Tarpon Springs Mayor David Archie was surprised by the nearly 20-year-old invalid rule.
Tarpon Springs Mayor David Archie was surprised by the nearly 20-year-old invalid rule.
Published Oct. 9, 2014

TARPON SPRINGS — For the past month, city officials have been talking about getting rid of a city rule limiting tax increases. But whatever they decide won't change the fact that the rule has been effectively useless since voters approved it nearly 20 years ago.

Why? Because the change in 1995 was in direct conflict with a state law passed in 1973.

And in the ultimate irony, the lawyer who figured out in 2014 that it was illegal was the city attorney who helped craft it in 1995.

In the '70s, the state banned cities from restricting tax decisions made by governing bodies. That means Tarpon's rule, embedded in the city charter, to take drastic tax increases to a public vote (an option they've never actually employed) holds no power.

Such a vote would go against state law and could never carry weight, city attorney Jay Daigneault told commissioners last month.

Now, commissioners are considering removing the tax rate referendum requirement from the charter, the city's governing document, after public hearings later this fall.

Striking that rule would serve only to keep the charter error-free.

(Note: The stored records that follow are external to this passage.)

import Summits.MatrixMultiplication.MatrixMultiplication.Theorems.AbelianSTPPCensusTC2StatDefs

/-!
# T_C static certificate, range `2881 … 3003` (t*-indexed linear checker with the k-member tree at `τ = 12/5`): kernel evaluation, the shape checks of the tree-heavy volumes `1716`, `1728`, `1755`, `1760`, `1764` on the order sub-range(s) `2923 … 2943` (one theorem per (volume, sub-range): bounded kernel memory)

Cell mm-stpp (rung F-M1), tier T_C = «beat `2.4`»; checker in `AbelianSTPPCensusTC2StatDefs.lean`, table and bucket lists in `AbelianSTPPCensusTC2StatData.lean`
(pattern: theory g12's `AbelianSTPPCensusTAStatDDom*/DCk*.lean`).  `decide` with kernel reduction (standard axioms; no `native_decide`), `Elab.async false`;
consumed by `TC2Stat.checkV_sound` / `TC2Stat.domV_sound` / `TC2Stat.m2V_sound` in the leaf `AbelianSTPPCensusLeafTC3003Closed.lean`.
WHAT THIS IS NOT: arithmetic on shape lists only; no statement about STPP families or `ω`.
-/

set_option linter.dupNamespace false
set_option autoImplicit false
set_option Elab.async false

namespace Summit.MatrixMultiplication.MatrixMultiplication.Theorems.TC2Stat

set_option maxHeartbeats 0 in
/-- Heavy volume `1716` (27 shapes; 24893 tree nodes over all orders), orders `2923 … 2943`: every sorted candidate shape passes `checkShape 2923 2943`. [original] -/
theorem ck1716r2 : TC2Stat.checkV 2923 2943 1 1716 = true := by decide +kernel

set_option maxHeartbeats 0 in
/-- Heavy volume `1728` (50 shapes; 204820 tree nodes over all orders), orders `2923 … 2943`: every sorted candidate shape passes `checkShape 2923 2943`. [original] -/
theorem ck1728r2 : TC2Stat.checkV 2923 2943 1 1728 = true := by decide +kernel

set_option maxHeartbeats 0 in
/-- Heavy volume `1755` (15 shapes; 35092 tree nodes over all orders), orders `2923 … 2943`: every sorted candidate shape passes `checkShape 2923 2943`. [original] -/
theorem ck1755r2 : TC2Stat.checkV 2923 2943 1 1755 = true := by decide +kernel

set_option maxHeartbeats 0 in
/-- Heavy volume `1760` (32 shapes; 43635 tree nodes over all orders), orders `2923 … 2943`: every sorted candidate shape passes `checkShape 2923 2943`. [original] -/
theorem ck1760r2 : TC2Stat.checkV 2923 2943 1 1760 = true := by decide +kernel

set_option maxHeartbeats 0 in
/-- Heavy volume `1764` (39 shapes; 49179 tree nodes over all orders), orders `2923 … 2943`: every sorted candidate shape passes `checkShape 2923 2943`. [original] -/
theorem ck1764r2 : TC2Stat.checkV 2923 2943 1 1764 = true := by decide +kernel

end Summit.MatrixMultiplication.MatrixMultiplication.Theorems.TC2Stat
import Summits.HodgeConjecture.HodgeConjecture.Theses.EndoscopicMiddleDegree
import Summits.HodgeConjecture.HodgeConjecture.Theorems.BallQuotientHodgeAbsolute.Negative.ChartConjugationUniqueness
import Literature.AlgebraicGeometry.ShimuraVarieties.HeckeCorrespondenceAction
import Literature.AlgebraicGeometry.HodgeTheory.ComplexConjugation

/-!
# Line `reflex-descent-conjugation-cocycle` — skeleton for crux `EndoscopicMiddleDegree.BallQuotientHodgeAbsolute`
(item stmt-HodgeConjecture-14348, route route-HodgeConjecture-EndoscopicMiddleDegree; crux-plan round 1 of idea
card `Cruxes/BallQuotientHodgeAbsolute/Ideas/reflex-descent-conjugation-cocycle.md`; triage r1-1, r1-2, r1-3: **pass**,
"merge with cup-period-bootstrap", sharpening X2 of all three triagers built in below;
planner-cruxplan-stmt-HodgeConjecture-14348-reflex-descent-conju-0, 2026-08-16)

## The crux (verbatim, rank 3 of route EndoscopicMiddleDegree; `m` UNRESTRICTED)

  `BallQuotientHodgeAbsolute := ∀ (m : ℕ) (X : SchemeOver ℂ), Nonempty (UnitaryBallQuotientDatum (2(m+1)) X) →
     ∀ c : H^{2(m+1)}(X(ℂ); ℂ), IsRationalClass c → IsOfHodgeType (2(m+1)) X (2(m+1)) (m+1) (m+1) c →
       IsAbsoluteHodgeClass (2(m+1)) X (m+1) c`

i.e. (Disproof.lean §1, `iff_conjugationClause`) the bare de Rham CONJUGATION CLAUSE for rational middle
`(n,n)`-classes, `n = m + 1`, on even-dimensional compact arithmetic ball quotients `X(ℂ) ≅ Γ\𝔹²ⁿ`: for every
`σ ∈ Aut ℂ` a conjugate `c^σ ∈ H²ⁿ(X^σ(ℂ); ℂ)` exists and every conjugate is `(2πi/σ(2πi))ⁿ · β`, `β` rational
of type `(n,n)` on `X^σ`.

## The line in one paragraph (card (F)(P)(C) + triage X2 "Schur + polarisation")

Decompose `H := H²ⁿ(X(ℂ); ℂ)` under the RATIONAL Hecke algebra of `Γ` into its `ℚ`-isotypic blocks
`N = eᵢ H` (Matsushima / BMM Thm 61). The Hecke operators are the tree's GENUINE ones,
`T_g = D.heckeCorrespondenceAction (2n) g` (`ShimuraVarieties/HeckeCorrespondenceAction`, landed 2026-08-16: transfer ∘
pull-back on the level-`N_g` cover, rationality `isRationalClass_heckeCorrespondenceAction` PROVED); the `ℚ`-algebra they
generate (`InHeckeAlgebra`, an inductive predicate, shape shared with the sibling lines `lefschetz-one-rank-down` and
`hecke-simple-seed-amplification`) preserves rational classes (`InHeckeAlgebra.isRationalClass_apply`, PROVED below), and its
central primitive idempotents are THE rational blocks (`IsRationalBlocks`, Stub 2). A rational `(n,n)`-class `c` is
`Σᵢ eᵢ c`, each `eᵢ c` rational of type `(n,n)`.
THE conjugation `θ_σ : Hᵏ(X) → Hᵏ(X^σ)` of Charles–Schnell §11.2.2 is a `σ`-semilinear multiplicative bijection
computing `IsConjugateClass` (`ConjugationOperator`, Stub 1 — exactly the chart existence + single-valuedness that
Disproof.lean §6–§8 shows ANY proof must certify). REFLEX DESCENT (Stub 3, card (F)): `X` has a model over a
number field `K` (canonical model of the connected component: a finite abelian extension of the reflex field,
enlarged once more, finitely, so that the finitely many generators of the finite-dimensional rational Hecke
algebra descend); for `σ ∈ Aut(ℂ/K)` this gives `φ_σ : X^σ ≅ X`, and the INNER conjugation
`ι_σ := (φ_σ^*)⁻¹ ∘ θ_σ` (= `1 ⊗ σ` on `H_dR(X₀/K) ⊗_K ℂ`) commutes with the Hecke operators and multiplies the
rational top class by EXACTLY `(2πi/σ(2πi))²ⁿ` (the de Rham class of a `K`-rational zero-cycle is `K`-rational;
the Betti point class is `(2πi)^{-2n}` times it). SCHUR (Stub 4, the lever, provable now in print): on a block
`N` that is PURE (`N ⊂ H^{n,n}`) and Hecke-SIMPLE (`T = ℚ`, multiplicity one) the `ℂ`-linear Hecke-commuting map
`L_σ := ι_σ ∘ (1 ⊗ σ)⁻¹` is a scalar `a_σ` (Schur), `ι_σ c = a_σ c` for RATIONAL `c`, and the polarisation
(`c₁ ∪ c₁ = Q(c₁,c₁)·[pt]`, `Q(c₁,c₁) ∈ ℚˣ` for some `c₁ ∈ N_ℚ`, `θ` multiplicative, top class twisted by
`t_{2n} = t_n²`) gives `a_σ² = t_n²`: **`c^σ = ± t_n · φ_σ^* c` for every rational `c ∈ N` and every
`σ ∈ Aut(ℂ/K)`** — the inner conjugation clause HOLDS on such blocks, no cycle, no period, no seed. OUTER
`σ ∉ Aut(ℂ/K)` (finitely many classes `σ|_K`; Stub 5, BET 1): Noether–Deuring + Schur give `c^σ = μ_σ ψ₀(c)`,
`ψ₀ : N_ℚ ≅ N'_ℚ ⊂ H²ⁿ(X^σ, ℚ)` the rational Hecke intertwiner onto the conjugate block, and duality pins
`μ_σ² ∈ t_n² ℚˣ` (weakly absolute Hodge for free); absoluteness ⟺ ONE SQUARE CLASS `r_σ(N) ∈ ℚˣ/ℚˣ²` is trivial
(then `ψ := ±√r ψ₀` is the rational map of Stub 5). RESIDUE (Stub 6, BET 2 = the residue shared by all eight
cards of the panel): blocks that are not Schur blocks — impure blocks (killed ones carry no rational
`(n,n)`-component by the conjugate-dimension sieve; CORES = balanced constituents of rank `≥ 2`, where
absoluteness ⟺ non-existence of rational `(n,n)`-classes, HC-counterexample territory) and pure non-simple
blocks (Hecke field `T ≠ ℚ` / multiplicity: the conjugation cocycle lives in the norm-one torus of the
commutant, card (C); for totally real `T` with multiplicity one it is a finite sign cocycle, trivialised by a
finite extension of `K`, after which the inner argument of Stub 4 applies verbatim).

* `stub_conjugationOperator` (KNOWN in print; Jouanolou + GAGA + de Rham + Grothendieck comparison; formal blocker
  named by Disproof §6–§8): THE conjugation operator exists for smooth projective `X`, and the `(p,q)`-classes of
  the (smooth projective) conjugate `X^σ` form subspaces.
* `stub_heckeBlocks` (KNOWN in print; size M–L): the `ℚ`-algebra generated by the `T_g` on `H²ⁿ` has central primitive
  idempotents summing to `1` which respect Hodge types (`IsRationalBlocks`; Matsushima + BMM Thm 61).
* `stub_reflexDescent` (KNOWN in print: canonical models + reciprocity; size L–XL): a number field `K` and a
  `DescentDatum` (`φ_σ`, Hecke compatibility, exact top twist, Hodge types transported).
* `stub_innerSchur` (THE LEVER; provable now from Stubs 1–3 + Schur + Hodge–Riemann; size L): Schur blocks,
  `σ ∈ Aut(ℂ/K)`: `θ_σ c = t_n · (ε φ_σ^* c)`, `ε = ±1` uniform on the block.
* `stub_outerSquareClass` (BET 1, open; weak form provable): Schur blocks, `σ ∉ Aut(ℂ/K)`: a rational,
  type-preserving `ψ_σ` with `θ_σ = t_n ψ_σ` on `N_ℚ`.
* `stub_residualBlocks` (BET 2, HARDEST; the shared residue): non-Schur blocks: conjugates of the components of
  rational `(n,n)`-classes are `t_n ·` rational `(n,n)`-classes.
* `BallQuotientHodgeAbsolute_of` — the kernel-checked composition: existence of the conjugate from Stub 1;
  uniqueness reduces the clause to `θ_σ c`; `c = Σᵢ eᵢ c` (Stub 2); per block: Schur & inner ⇒ Stub 4
  (`β = ε φ_σ^*(eᵢ c)`, rational since `φ_σ` is an isomorphism of complex varieties, `(n,n)` by the descent
  datum), Schur & outer ⇒ Stub 5, else Stub 6; sum the `βᵢ` (rational classes add; `(n,n)`-classes on `X^σ`
  form a subspace by Stub 1; `θ_σ` is additive).

## Disproof.lean used (cdisprove cycles 1–2, NO KILL; landed Negative/HodgeImpliesAbsoluteHodge.lean p73087 and
Negative/ChartConjugationUniqueness.lean, both IMPORTED here)

No `_false_without_<H>` theorem, no tightness lemma, no refuted strengthening exists, so no stub can instantiate one.
Honoured: §1 — the skeleton decomposes exactly the conjugation clause (`isAbsoluteHodgeClass` unfolded in
`BallQuotientHodgeAbsolute_of`); §4 — RATIONALITY is load-bearing and is consumed visibly: Stub 4 speaks of
rational classes of the block only (`ι_σ c = L_σ c` needs `(1⊗σ) c = c`), Stubs 5–6 likewise, and
`IsRationalBlocks.rational` (PROVED from the tree's `isRationalClass_heckeCorrespondenceAction`) feeds them; HODGE TYPE is load-bearing through the label `IsSchurBlock` (purity)
and Stub 6's `typePart` hypothesis; the DATUM is proof-side only (§4 "no field is load-bearing for truth"): it pins
the Hecke operators (Stub 2) and the canonical model (Stub 3); §6–§8 — chart existence and SINGLE-VALUEDNESS are
isolated as Stub 1 (`ConjugationOperator.conjugates_iff`), and `chart_singleValued_of_conjugationOperator` below
derives from Stub 1's structure precisely the Grothendieck fragment `conjugates of 0 are 0` that §8
(`conjugates_zero_eq_zero_of_ballQuotientHodgeAbsolute`) proves the crux must certify — the kill shapes
`not_ballQuotientHodgeAbsolute_of_multivalued_chart` / `_of_two_conjugates` need a multivalued chart, which Stub 1
denies, so no stub is an instance of a landed Negative lemma (consistency, not contradiction: the Negative lemmas
are implications FROM multivaluedness); §5 `weakly_of` — Stub 5's docstring records that its WEAK form (`μ_σ²`
rational) is provable, the crux direction reversed; §9 — this line proves DE RHAM absoluteness only (the typed
predicate); the étale component (card (G), Kisin–Shin–Zhu) is not claimed; §11 (period reformulation) — on Schur
blocks and inner `σ` the period matrix cocycle `P⁻¹σ(P)` is the Schur scalar `a_σ = ±t_n`, which is why no
transcendence input is needed there; §3 — level `m = 0` is uniform here (no special casing; Stub 6 at `m = 0`
follows in print from Lefschetz (1,1) + cycle classes absolute Hodge, `level_zero_of_lefschetz`).
Negatives index (`ledger negatives --problem HodgeConjecture`: ELineTransport stmt-12555, Fermat-K3 stmt-11121):
unrelated shapes. Barrier `Literature.Barriers.HodgeConjecture.ConjugateVarieties`
(`Serre1964_…notHomeomorphic`, `Charles2009_…cohomologyAlgebrasNotIso`): `θ_σ` is `σ`-SEMILINEAR over `ℂ` and
no rational lattice is transported along it; `φ_σ : X^σ ≅ X` is used only for `σ` FIXING a field of definition
(where the conjugate IS isomorphic as a scheme over `ℂ`); Stub 5's `ψ_σ` is a degree-`2n`, block-local linear map,
not an algebra isomorphism. Barrier `AbsoluteHodgeClasses` (Deligne: abelian varieties only): not invoked —
Principle B is replaced by Shimura reciprocity (Stub 3) + Schur (Stub 4).
-/

noncomputable section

Commissioners always had the authority to raise taxes by any amount they choose.

That's something no one told Charter Review Commission chairman John Tarapani in the '90s when he set out to restrict future commissioners from drastically raising the tax rate.

In all the time since, no one has caught the discrepancy between city and state law. Tarpon commissioners have opted for more mild tax increases, or, more recently, no increase at all. The rate has stayed flat for the last five years.

The mistake went unnoticed by countless city officials until this summer, when former city attorney Herb Elliott combed through Tarpon's governing documents and alerted Daigneault to his own misstep 20 years before.

Elliott, who missed the error over the years while spearheading multiple rounds of the Charter Revision Commission, wasn't even a member when the group convened this summer. He spotted the issue while researching a different topic related to the charter.

It's easy to catch errors by Googling state law, a luxury no one was afforded in the mid '90s.

"What was surprising was that this was on the ballot and in the charter so long and no one really even caught it," Mayor David Archie said. "For 20 years it's been there and everyone just assumed, in terms of the attorneys … I don't think that any of them even looked at it to even do any research, because there was no need."

After learning of Elliott's catch, Vice Mayor Jeff Larsen hesitated to support removing the offending provision, as Daigneault recommended.

The question the commission faces is whether to remove a symbolic gesture: the idea that future commissioners will consider the public's opinion before hiking the tax rate.

"There's no symbolism in charters and rules," City Manager Mark LeCouris said. "We thought that symbol was based in fact."